Dopo la morte di Domiziano, intorno al 96, Giovanni poté ritornare ad Efeso dove morì ultracentenario sotto l’impero di Traiano, forse nel 104. Sicché egli fu non soltanto il più giovane degli apostoli ma anche il più longevo. A un certo momento si sparse addirittura la voce che non sarebbe morto. E dopo la sua scomparsa fiorì la leggenda che fosse stato assunto in cielo anche con il corpo, come la Vergine: quando ebbe compiuto i novantanove anni, un angelo o il Signore stesso, secondo un’altra versione, lo avvertì che sarebbe morto la domenica successiva. «La domenica seguente» narra la Leggenda Aurea «tutto il popolo si radunò nella chiesa e l’apostolo predicò fino all’alba esortando tutti ad essere fermi nella fede e ferventi nell’eseguire gli ordini di Dio. Fece poi scavare una fossa quadrata vicino all’altare e ordinò che la terra scavata fosse gettata fuori della chiesa. Discese poi nella fossa, stese le mani verso il cielo e disse: “Invitato al tuo banchetto, o Signore, io vengo rendendoti grazie perché ti sei degnato di porgermi questo invito: tu sai che l’ho desiderato con tutto il cuore”. Quando il santo ebbe finito di pregare, una luce così sfolgorante lo avvolse che nessuno riuscì più a vederlo.
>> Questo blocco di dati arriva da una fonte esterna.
import Literature.NumberTheory.Transcendental.CurvePeriodsEllipticFormsProofs
import Mathlib.Analysis.SpecialFunctions.Sqrt
import Mathlib.Analysis.SpecialFunctions.Pow.Deriv

/-!
# `RealOnePeriodRelations` (stmt-KontsevichZagierPeriods-10042), line `nash-retraction-thin-strip`
# (elliptic layer): stub `stub_ellIntegrand` — the chain rule along the cubic reparametrisation

On the affine Weierstrass curve `E_{A,B} : y² = f(x) = x³ + Ax + B` (`weierCurve A B`, real
`A, B`) consider the path `γ(t) = (x(t), √f(x(t)))` with `x(t) = a + (b − a)(3t² − 2t³)` and a
polynomial 1-form `ω = G dx + H dy`. At an interior time `t ∈ (0,1)` with `g(t) := f(x(t)) > 0`
both coordinates are differentiable, `x′(t) = (b − a)(6t − 6t²)` and
`(√g)′(t) = g′(t) / (2√g(t)) = (3x(t)² + A) x′(t) / (2√g(t))`, so the integrand of the period
`∫_γ ω` at `t` is

  `G(γ(t)) x′(t) + H(γ(t)) (√g)′(t) = (G(γ(t)) + H(γ(t)) · (3x(t)² + A)/(2√g(t))) · x′(t)`.

Only the formula for `γ.toFun` is used (not the `CurvePath` fields). Mathlib calculus only:
`HasDerivAt.sqrt`, `HasDerivAt.ofReal_comp`, polynomial derivatives.
-/

noncomputable section

open scoped BigOperators
open Set MvPolynomial
open Literature.NumberTheory.Transcendental Literature.NumberTheory.Transcendental.CurvePeriods

namespace Summit.KontsevichZagierPeriods.SymplecticScissors.RealOnePeriodRelations.EllipticLayer

/-- The derivative of the cubic reparametrisation `x(u) = a + (b − a)(3u² − 2u³)` is
`x′(t) = (b − a)(6t − 6t²)`. [folklore] -/
private theorem hasDerivAt_cubicParam (a b t : ℝ) :
    HasDerivAt (fun u : ℝ => a + (b - a) * (3 * u ^ 2 - 2 * u ^ 3))
      ((b - a) * (6 * t - 6 * t ^ 2)) t := by
  have h := ((((hasDerivAt_pow 2 t).const_mul 3).sub ((hasDerivAt_pow 3 t).const_mul 2)).const_mul
    (b - a)).const_add a
  refine h.congr_deriv ?_
  simp only [Nat.cast_ofNat]
  ring

/-- The derivative of `g(u) = f(x(u)) = x(u)³ + A x(u) + B` along the cubic reparametrisation is
`g′(t) = (3x(t)² + A) · x′(t)`. [folklore] -/
private theorem hasDerivAt_cubicParam_f (A B a b t : ℝ) :
    HasDerivAt (fun u : ℝ => (a + (b - a) * (3 * u ^ 2 - 2 * u ^ 3)) ^ 3 +
        A * (a + (b - a) * (3 * u ^ 2 - 2 * u ^ 3)) + B)
      ((3 * (a + (b - a) * (3 * t ^ 2 - 2 * t ^ 3)) ^ 2 + A) * ((b - a) * (6 * t - 6 * t ^ 2))) t := by
  have hx := hasDerivAt_cubicParam a b t
  have h := ((hx.pow 3).add (hx.const_mul A)).add_const B
  refine h.congr_deriv ?_
  simp only [Nat.cast_ofNat]
  ring

/-- The derivative of `√g(u)`, `g = f ∘ x` as above, at a time `t` with `g(t) > 0`:
`(√g)′(t) = (3x(t)² + A) x′(t) / (2√g(t))`. [folklore] -/
private theorem hasDerivAt_sqrt_cubicParam_f (A B a b t : ℝ)
    (hpos : 0 < (a + (b - a) * (3 * t ^ 2 - 2 * t ^ 3)) ^ 3 +
        A * (a + (b - a) * (3 * t ^ 2 - 2 * t ^ 3)) + B) :
    HasDerivAt (fun u : ℝ => Real.sqrt ((a + (b - a) * (3 * u ^ 2 - 2 * u ^ 3)) ^ 3 +
        A * (a + (b - a) * (3 * u ^ 2 - 2 * u ^ 3)) + B))
      ((3 * (a + (b - a) * (3 * t ^ 2 - 2 * t ^ 3)) ^ 2 + A) * ((b - a) * (6 * t - 6 * t ^ 2)) /
        (2 * Real.sqrt ((a + (b - a) * (3 * t ^ 2 - 2 * t ^ 3)) ^ 3 +
          A * (a + (b - a) * (3 * t ^ 2 - 2 * t ^ 3)) + B))) t :=
  (hasDerivAt_cubicParam_f A B a b t).sqrt hpos.ne'

/-- **The chain rule along the path.** On `(0,1)`, where `f(x(t)) > 0`, the integrand of the period
of `(E_{A,B}, G dx + H dy, γ)` with `γ(t) = (x(t), √f(x(t)))`, `x(t) = a + (b − a)(3t² − 2t³)`, is
`Σᵢ ωᵢ(γ(t)) γᵢ′(t) = (G(γ(t)) + H(γ(t)) f′(x(t))/(2√f(x(t)))) · x′(t)`. [folklore] -/
theorem stub_ellIntegrand : ∀ (A B a b : ℝ) (γ : CurvePath (weierCurve (A : ℂ) (B : ℂ)))
    (G H : MvPolynomial (Fin 2) ℂ),
    (∀ t : ℝ, γ.toFun t = ![(((a + (b - a) * (3 * t ^ 2 - 2 * t ^ 3)) : ℝ) : ℂ),
        ((Real.sqrt ((a + (b - a) * (3 * t ^ 2 - 2 * t ^ 3)) ^ 3 + A * (a + (b - a) * (3 * t ^ 2 - 2 * t ^ 3)) + B) : ℝ) : ℂ)]) →
    ∀ t ∈ Set.Ioo (0 : ℝ) 1, 0 < (a + (b - a) * (3 * t ^ 2 - 2 * t ^ 3)) ^ 3 + A * (a + (b - a) * (3 * t ^ 2 - 2 * t ^ 3)) + B →
      (∑ i, MvPolynomial.eval (γ.toFun t) ((![G, H] : Fin 2 → MvPolynomial (Fin 2) ℂ) i) *
          deriv (fun u => γ.toFun u i) t) =
        (MvPolynomial.eval (γ.toFun t) G + MvPolynomial.eval (γ.toFun t) H *
          (((3 * (a + (b - a) * (3 * t ^ 2 - 2 * t ^ 3)) ^ 2 + A) /
            (2 * Real.sqrt ((a + (b - a) * (3 * t ^ 2 - 2 * t ^ 3)) ^ 3 + A * (a + (b - a) * (3 * t ^ 2 - 2 * t ^ 3)) + B)) : ℝ) : ℂ)) *
          (((b - a) * (6 * t - 6 * t ^ 2) : ℝ) : ℂ) := by
  intro A B a b γ G H hγ t _ht hpos
  -- the two coordinate functions of `γ` and their derivatives at `t`
  have h0 : deriv (fun u => γ.toFun u 0) t = (((b - a) * (6 * t - 6 * t ^ 2) : ℝ) : ℂ) := by
    have hfun : (fun u => γ.toFun u 0) =
        fun u : ℝ => (((a + (b - a) * (3 * u ^ 2 - 2 * u ^ 3)) : ℝ) : ℂ) := by
      funext u
      rw [hγ u]
      rfl
    rw [hfun]
    exact (hasDerivAt_cubicParam a b t).ofReal_comp.deriv
  have h1 : deriv (fun u => γ.toFun u 1) t =
      (((3 * (a + (b - a) * (3 * t ^ 2 - 2 * t ^ 3)) ^ 2 + A) * ((b - a) * (6 * t - 6 * t ^ 2)) /
        (2 * Real.sqrt ((a + (b - a) * (3 * t ^ 2 - 2 * t ^ 3)) ^ 3 +
          A * (a + (b - a) * (3 * t ^ 2 - 2 * t ^ 3)) + B)) : ℝ) : ℂ) := by
    have hfun : (fun u => γ.toFun u 1) =
        fun u : ℝ => ((Real.sqrt ((a + (b - a) * (3 * u ^ 2 - 2 * u ^ 3)) ^ 3 +
          A * (a + (b - a) * (3 * u ^ 2 - 2 * u ^ 3)) + B) : ℝ) : ℂ) := by
      funext u
      rw [hγ u]
      rfl
    rw [hfun]
    exact (hasDerivAt_sqrt_cubicParam_f A B a b t hpos).ofReal_comp.deriv
  rw [Fin.sum_univ_two, h0, h1]
  simp only [Matrix.cons_val_zero, Matrix.cons_val_one]
  push_cast
  ring

end Summit.KontsevichZagierPeriods.SymplecticScissors.RealOnePeriodRelations.EllipticLayer

end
Quando la luce disparve la fossa fu trovata piena di manna ed ancor oggi la manna nasce da questa fossa come sgorga dalla terra una fonte.»
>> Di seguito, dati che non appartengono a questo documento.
import Mathlib
import Literature.Analysis.SpecialFunctions.LegendrePolynomials
import Literature.Analysis.SpecialFunctions.LegendrePolynomialsBonnet
import Literature.Analysis.SpecialFunctions.LegendreZeros
import Literature.Analysis.SpecialFunctions.GaussLegendreQuadrature
import HarnessLib

/-!
# Root isolation by disjoint sign changes, certified Gauss–Legendre nodes, and the exact integer
# sign test `B_k = 2^{k(e+1)} P_k(m 2^{-e})`

Topic `Literature/Analysis/ValidatedNumerics`. Everything here is PROVED; no named fact, no axiom.

**The certification principle** (`existsUnique_isRoot_mem_Icc_of_sign_changes`,
`exists_mem_Ioo_of_isRoot_of_sign_changes`, `roots_nodup_and_card_of_sign_changes`,
`rootMultiplicity_eq_one_of_sign_changes`): if a nonzero real polynomial `p` of degree `n` changes
sign strictly (`p(aᵢ) p(bᵢ) < 0`) across each of `n` pairwise disjoint brackets `[aᵢ, bᵢ]`
(indexed by any finite type of cardinality `n = deg p`), then each bracket contains EXACTLY ONE zero
of `p`, strictly inside; `p` has no zero outside the brackets; and all `n` zeros of `p` are real and
simple.  Proof: the intermediate value theorem puts a zero inside each bracket, disjointness makes
them `n` distinct zeros, and a polynomial of degree `n` has at most `n` roots counted with
multiplicity (`Polynomial.card_roots'`), so these are all the roots, each of multiplicity one.
Elementary and standard (the termination argument of every bisection / sign-variation real-root
isolator); recorded here because it is the soundness statement of a concrete certified computation.

**Certified Gauss–Legendre nodes** (`existsUnique_gaussLegendreNode_mem_Icc`,
`exists_gaussLegendreNode_mem_Ioo`): the case `p = P_n` (`legendre n`, `deg P_n = n`,
`natDegree_legendre`), whose zeros are the nodes `gaussLegendreNodes n` of the `n`-point
Gauss–Legendre rule [Szegő Thm. 3.3.1: `n` real simple zeros in `(-1, 1)`, the tree's
`legendre_roots`; the sign-change counting is Szegő's own in §3.3 (5)–(6)]: `n` disjoint brackets with strict sign changes of `P_n` enclose exactly the `n`
nodes, one each.

**The exact sign test** (`legendreB`, `legendreB_zero`, `legendreB_one`, `legendreB_rec`,
`legendreB_pos_iff` / `_neg_iff` / `_eq_zero_iff`, `exists_int_legendreB`): for a dyadic point
`x = m 2^{-e}` put `B_k := 2^{k(e+1)} P_k(x)`.  Then `B_0 = 1`, `B_1 = 2m`, Bonnet's recursion
[Jeffrey §18.2.5.1 (1)] scales to the recursion
`(k+2) B_{k+2} = (2k+3)(2m) B_{k+1} - (k+1) 4^{e+1} B_k` with INTEGER coefficients, `B_k` has the
sign of `P_k(x)`, and `B_k` is an integer (`2ᵏ P_k ∈ ℤ[X]` by Rodrigues' formula:
`2ᵏ coeff_i(P_k) = C(i+k, k) · coeff_{i+k}((X²-1)ᵏ)`, `exists_int_two_pow_mul_coeff_legendre`) — so
the recursion can be run in exact integer arithmetic, the division by `k+2` leaving no remainder,
and the sign of `P_n` at the bracket endpoints is decided with no rounding anywhere.

Motivation and first use: this is the soundness content of the H21 engines group's
`cap.special.gauss_legendre(n, prec)` / `verify_gauss_legendre` / `legendre_B` /
`legendre_sign_exact` (certified `n`-point Gauss–Legendre rules over a dyadic interval kernel: node
isolation by an exact-integer sign change of `P_n` on `n` pairwise disjoint intervals; the weights
are then enclosed on each node interval by the two formulas of
`Literature/Analysis/SpecialFunctions/LegendreDifferentialRelation.lean` /
`GaussLegendreQuadrature.lean`).  Shared numerical engines serve client cells; rigour lives in the
verifiers; nothing in this file is a claim about any engine output — it states what a successful
run of such a check proves.

NOT here: interval-arithmetic enclosure of the recurrences (generic, see `IntervalPolynomial.lean`);
Sturm / Descartes–Vincent root isolation (Mathlib has Descartes' rule of signs,
`Polynomial.roots_countP_pos_le_signVariations`); complex root enclosures.

## References

* G. Szegő, *Orthogonal Polynomials*, AMS Colloquium Publications 23 (1939; 4th ed. 1975),
  Thm. 3.3.1. [cite: Szego1939, Thm. 3.3.1]
* A. Jeffrey, *Handbook of Mathematical Formulas and Integrals*, Academic Press 1995, §18.2.2.1 (1)
  (Rodrigues), §18.2.4.2 (1)–(2) (`P_0, P_1`), §18.2.5.1 (1) (Bonnet) (held copy, pp. 178–179).
  [cite: Jeffrey1995, §18.2.5.1 (1)]

AI-produced formalisation (H21 engines group, seat eng-cap-1 gen 18, 2026-08-21); no facts, no
axioms, no `sorry`.
-/

noncomputable section

open Polynomial Set Finset
open Literature.Analysis.SpecialFunctions

namespace Literature.Analysis.ValidatedNumerics

variable {ι : Type*} [Fintype ι]

/-- Core of the certification principle: one root strictly inside each bracket, the map is
injective, and these are all the roots, each simple. [folklore] -/
private theorem exists_roots_of_sign_changes {p : ℝ[X]} (hp : p ≠ 0)
    (hcard : Fintype.card ι = p.natDegree) {a b : ι → ℝ} (hab : ∀ i, a i ≤ b i)
    (hsign : ∀ i, p.eval (a i) * p.eval (b i) < 0)
    (hdisj : Pairwise fun i j => Disjoint (Icc (a i) (b i)) (Icc (a j) (b j))) :
    ∃ r : ι → ℝ, Function.Injective r ∧ (∀ i, r i ∈ Ioo (a i) (b i) ∧ p.IsRoot (r i)) ∧
      (∀ x, p.IsRoot x → ∃ i, x = r i) ∧ p.roots.Nodup := by
  classical
  -- one root in each open bracket, by the intermediate value theorem
  have hex : ∀ i, ∃ x, x ∈ Ioo (a i) (b i) ∧ p.IsRoot x := by
    intro i
    have hcont : ContinuousOn (fun x => p.eval x) (Icc (a i) (b i)) :=
      (Polynomial.continuous p).continuousOn
    have h0 : (0 : ℝ) ∈ (fun x => p.eval x) '' Icc (a i) (b i) := by
      rcases mul_neg_iff.mp (hsign i) with ⟨ha, hb⟩ | ⟨ha, hb⟩
      · exact intermediate_value_Icc' (hab i) hcont ⟨hb.le, ha.le⟩
      · exact intermediate_value_Icc (hab i) hcont ⟨ha.le, hb.le⟩
    obtain ⟨x, hx, hx0⟩ := h0
    have hxa : x ≠ a i := by
      rintro rfl; have := hsign i; rw [show p.eval (a i) = 0 from hx0, zero_mul] at this
      exact lt_irrefl _ this
    have hxb : x ≠ b i := by
      rintro rfl; have := hsign i; rw [show p.eval (b i) = 0 from hx0, mul_zero] at this
      exact lt_irrefl _ this
    exact ⟨x, ⟨lt_of_le_of_ne hx.1 hxa.symm, lt_of_le_of_ne hx.2 hxb⟩, hx0⟩
  choose r hr using hex
  have hinj : Function.Injective r := by
    intro i j hij
    by_contra hne
    have hi : r i ∈ Icc (a i) (b i) := Ioo_subset_Icc_self (hr i).1
    have hj : r i ∈ Icc (a j) (b j) := hij ▸ Ioo_subset_Icc_self (hr j).1
    exact Set.disjoint_left.mp (hdisj hne) hi hj
  -- counting: `n` distinct roots of a polynomial of degree `n` are all its roots, each simple
  set S : Finset ℝ := Finset.univ.image r with hS
  have hScard : S.card = p.natDegree := by
    rw [hS, Finset.card_image_of_injective _ hinj, Finset.card_univ, hcard]
  have hSsub : S ⊆ p.roots.toFinset := by
    intro x hx
    obtain ⟨i, -, rfl⟩ := Finset.mem_image.mp hx
    exact Multiset.mem_toFinset.mpr ((mem_roots hp).mpr (hr i).2)
  have hle : p.roots.toFinset.card ≤ p.natDegree :=
    (Multiset.toFinset_card_le _).trans (card_roots' _)
  have heq : p.roots.toFinset = S :=
    (Finset.eq_of_subset_of_card_le hSsub (by rw [hScard]; exact hle)).symm
  have hdedup : p.roots.dedup = p.roots :=
    Multiset.eq_of_le_of_card_le (Multiset.dedup_le _) (by
      calc Multiset.card p.roots ≤ p.natDegree := card_roots' _
        _ = Multiset.card p.roots.dedup := by rw [← Multiset.card_toFinset, heq, hScard])
  refine ⟨r, hinj, hr, fun x hx => ?_, hdedup ▸ Multiset.nodup_dedup _⟩
  have hxS : x ∈ S := heq ▸ Multiset.mem_toFinset.mpr ((mem_roots hp).mpr hx)
  obtain ⟨i, -, hi⟩ := Finset.mem_image.mp hxS
  exact ⟨i, hi.symm⟩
La leggenda nasceva dall’erronea interpretazione di un passo del suo vangelo, là dove egli riferisce le parole del Cristo a Pietro che gli aveva chiesto dell’Evangelista: «Se voglio che egli rimanga finché io venga, che importa a te?». Lo stesso Giovanni in tardissima età volle correggere quella falsa interpretazione inserendo al versetto 23 una esplicita smentita. Ma le leggende sono più solide di una quercia, sicché Dante stesso la fa smentire allo stesso apostolo nel Paradiso:
In terra è il mio corpo, e saragli
tanto con li altri, che ’l numero nostro
con l’etterno proposito s’agguagli.
A Efeso compose il suo vangelo che, pur integrando i sinottici con particolari omessi dagli altri, come la prima cacciata dei mercanti dal tempio, il proclamarsi uomo, la sete sulla croce o il costato squarciato, è essenzialmente dottrinale con la finalità di corroborare la fede salvifica nella verità umana, messianica e divina del Cristo minacciata dall’insorgente gnosticismo: «Molti altri segni fece Gesù in presenza dei suoi discepoli» scrive (20, 30-31) «ma non sono stati scritti in questo libro. Questi sono stati scritti perché crediate che Gesù è il Cristo, il Figlio di Dio, e perché credendo abbiate la vita nel suo nome».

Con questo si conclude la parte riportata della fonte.